Petani Muda Wonogiri Langka, Netizen: Beras Saja Impor

Ilustrasi area persawahan - Bisnis/Nurul Hidayat
12 Januari 2019 07:00 WIB Chelin Indra Sushmita Wonogiri Share :

Solopos.com, WONOGIRI Angka urbanisasi yang tinggi mengakibatkan Kabupaten Wonogiri, Jawa Tengah, kekurangan tenaga kerja produktif. Dampak tingginya urbanisasi terpampang nyata di Desa Bumiharjo, Nguntoronadi, Wonogiri. Hampir tidak ada petani muda di desa tersebut.

Diberitakan Solopos.com sebelumnya, jumlah warga Desa Bumiharjo yang merantau per November 2018 sebanyak 405 orang. Jumlah itu terdiri atas 180 laki-laki dan 225 perempuan. Dalam periode yang sama, Desa Bumiharjo memiliki penduduk 1.853 jiwa terdiri atas 935 laki-laki dan 918 perempuan.

Tingginya urbanisasi tersebut membuat petani di Desa Bumiharjo, Wonogiri, kesulitan mencari tenaga tanam yang produktif. Hampir semua tenaga kerja produktif dan kreatif memilih merantau untuk mencari pekerjaan di kota.

Kabar soal kurangnya jumlah petani muda di Wonogiri mendapat beragam tanggapan netizen. Menurut warganet, keputusan pemuda Wonogiri merantau cukup masuk akal. Sebab, petani saat ini seringkali rugi karena impor beras yang dilakukan pemerintah.

"Buat apa jadi petani kalau beras pun impor," komentar Julian Andryanto Mustafa.

"Petani sekarang enggak untung, tapi malah buntung. Harga jual enggak stabil. Jadi, anak muda tidak tertarik untuk melirik jadi petani.

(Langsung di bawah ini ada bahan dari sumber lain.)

import Mathlib
import Summits.ValiantsHypothesis.ValiantsHypothesis.Theorems.NewtonUnitEquationsNewtonTauWeakKernelBootstrap

/-!
# `NewtonUnitEquationsNewtonTauWeakStubKernelBootstrapOfNF` — KERNEL BOOTSTRAP `V(N,c) ≤ (4N²+5)·V(4c²,c)`, registered form

Registered stub `stub_kernelBootstrapOfNF` of line `binomial-normal-form` (crux `NewtonTauWeak`,
stmt-ValiantsHypothesis-5904, lead c6, wave 3 = stub-critic plan Tier 1, rung S4).

Setting.  Items `j : Fin N` with weights `1 ≤ g j ≤ c` and exponents `d j ∈ ℕ²` (coincidences allowed); the
weight-`v` level set of subset sums is `X_v = {Σ_{j ∈ J} d j : Σ_{j ∈ J} g j = v}`.  The density rank `rk c' j`
and the canonical sets `canon c' k α β` of a value vector `c'` are parameters characterised by `hrk`, `hcanon`.
Hypotheses: the PINNED exchange normal form `hNF` (every maximiser of `Σ_J c'` over `{Σ_J g = v}` has the weight
and the value of `canon c' k₀ α β` at the pinned prefix length `k₀ = Nat.findGreatest (prefix weight ≤ v) N`, with
`Σ_{a ≤ c} (α a + β a) ≤ 2c` and `α a = β a = 0` off `[1, c]`), and a bound `B` for the hull vertices of every
weighted level set on `n ≤ 4c·c` items with weights in `[1, c]` (`hB`).  Claim: `conv X_v` has at most
`(4 (N * N) + 5) · B` extreme points.

Proof.  This is the landed kernel bootstrap `kernelBootstrapOfNF` (Theorems/…KernelBootstrap.lean: strict
exposure of a vertex, localisation of the canonical set to a kernel of `≤ 4c·c` items fixed inside each cell of the
arrangement of the `N²` density functionals, `ResidueDesignHullAux.signvec_plane_count`, reindexing of the kernel
level set to apply `hB`), whose normal-form hypothesis is the present `hNF` without the vanishing clause
`α a = β a = 0` off `[1, c]`; the clause is simply dropped.  Folklore; no named facts, no citations, no `def`s.
-/

-- Sub = Summit single-conjunct layout: the duplicated namespace component is mandated by the tree.
set_option linter.dupNamespace false

noncomputable section

open scoped BigOperators

namespace Summit.ValiantsHypothesis.ValiantsHypothesis.Theorems.NewtonUnitEquationsNewtonTauWeak

/-- **Kernel bootstrap from the pinned normal form, registered stub `stub_kernelBootstrapOfNF` of line
`binomial-normal-form`** (`V(N, c) ≤ (4N² + 5) · V(4c², c)`).  For weights `1 ≤ g j ≤ c` and exponents
`d j ∈ ℕ²` (`j : Fin N`, coincidences allowed), granted the pinned exchange normal form `hNF` of the maximisers of
linear functions over `{J : Σ_J g j = v}` (canonical sets `canon c' k₀ α β`, `hrk`, `hcanon`, with
`Σ_{a ≤ c} (α a + β a) ≤ 2c` and `α`, `β` vanishing off `[1, c]`): if every weighted level set on `n ≤ 4c·c` items
with weights in `[1, c]` has at most `B` hull vertices, then the convex hull of
`X_v = {Σ_{j ∈ J} d j : Σ_{j ∈ J} g j = v}` has at most `(4 (N * N) + 5) · B` extreme points.  Proof: the landed
`kernelBootstrapOfNF`, fed with `hNF` minus its vanishing clause. [folklore] -/
theorem stub_kernelBootstrapOfNF (N c v B : ℕ) (g : Fin N → ℕ) (hg : ∀ j, 1 ≤ g j ∧ g j ≤ c)
    (d : Fin N → (Fin 2 →₀ ℕ))
    (rk : (Fin N → ℝ) → Fin N → ℕ)
    (hrk : ∀ c' j, rk c' j = (Finset.univ.filter fun j' : Fin N =>
        c' j * (g j' : ℝ) < c' j' * (g j : ℝ) ∨ (c' j' * (g j : ℝ) = c' j * (g j' : ℝ) ∧ j' < j)).card)
    (canon : (Fin N → ℝ) → ℕ → (ℕ → ℕ) → (ℕ → ℕ) → Finset (Fin N))
    (hcanon : ∀ c' k α β, canon c' k α β = Finset.univ.filter fun j : Fin N =>
        (rk c' j < k ∧ α (g j) ≤ (Finset.univ.filter fun j' : Fin N =>
            rk c' j' < k ∧ g j' = g j ∧
              (c' j' * (g j : ℝ) < c' j * (g j' : ℝ) ∨ (c' j * (g j' : ℝ) = c' j' * (g j : ℝ) ∧ j < j'))).card) ∨
        (k ≤ rk c' j ∧ (Finset.univ.filter fun j' : Fin N =>
            k ≤ rk c' j' ∧ g j' = g j ∧
              (c' j * (g j' : ℝ) < c' j' * (g j : ℝ) ∨ (c' j' * (g j : ℝ) = c' j * (g j' : ℝ) ∧ j' < j))).card
            < β (g j)))
    (hNF : ∀ (c' : Fin N → ℝ) (J : Finset (Fin N)), ∑ j ∈ J, g j = v →
        (∀ J' : Finset (Fin N), ∑ j ∈ J', g j = v → ∑ j ∈ J', c' j ≤ ∑ j ∈ J, c' j) →
        ∃ (α β : ℕ → ℕ), (∑ a ∈ Finset.range (c + 1), (α a + β a) ≤ 2 * c) ∧
          (∀ a, (a = 0 ∨ c < a) → α a = 0 ∧ β a = 0) ∧
          ∑ j ∈ canon c' (Nat.findGreatest
              (fun k => ∑ j ∈ (Finset.univ.filter fun j : Fin N => rk c' j < k), g j ≤ v) N) α β, g j = v ∧
          ∑ j ∈ canon c' (Nat.findGreatest
              (fun k => ∑ j ∈ (Finset.univ.filter fun j : Fin N => rk c' j < k), g j ≤ v) N) α β, c' j =
            ∑ j ∈ J, c' j)
    (hB : ∀ (n v' : ℕ) (g' : Fin n → ℕ) (d' : Fin n → (Fin 2 →₀ ℕ)), n ≤ 4 * c * c →
      (∀ j, 1 ≤ g' j ∧ g' j ≤ c) →
      (Set.extremePoints ℝ (convexHull ℝ ((fun e : Fin 2 →₀ ℕ => fun i : Fin 2 => ((e i : ℕ) : ℝ)) ''
        (((Finset.univ.filter fun J : Finset (Fin n) => ∑ j ∈ J, g' j = v').image
          fun J => ∑ j ∈ J, d' j : Finset (Fin 2 →₀ ℕ)) : Set (Fin 2 →₀ ℕ))))).ncard ≤ B) :
    (Set.extremePoints ℝ (convexHull ℝ ((fun e : Fin 2 →₀ ℕ => fun i : Fin 2 => ((e i : ℕ) : ℝ)) ''
      (((Finset.univ.filter fun J : Finset (Fin N) => ∑ j ∈ J, g j = v).image
        fun J => ∑ j ∈ J, d j : Finset (Fin 2 →₀ ℕ)) : Set (Fin 2 →₀ ℕ))))).ncard ≤ (4 * (N * N) + 5) * B := by
  refine kernelBootstrapOfNF N c v B g hg d rk hrk canon hcanon (fun c' J hJ hmax => ?_) hB
  obtain ⟨α, β, hsum, -, hKv, hKval⟩ := hNF c' J hJ hmax
  exact ⟨α, β, hsum, hKv, hKval⟩

end Summit.ValiantsHypothesis.ValiantsHypothesis.Theorems.NewtonUnitEquationsNewtonTauWeak

end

Mending ke pabrik, setiap bulan dapat gaji," komentar Syariefudin Arief.

"Indonesia darurat petani," imbuh Khairul Amri.

"Saat tanam harga tinggi, saat panen harga anjlok. Kalau di-hitung2, bertani itu cuma balik modal. Semoga ke depan pemerintah bisa lebih serius memperhatikan nasib petani," imbuh Roe Zie Classic.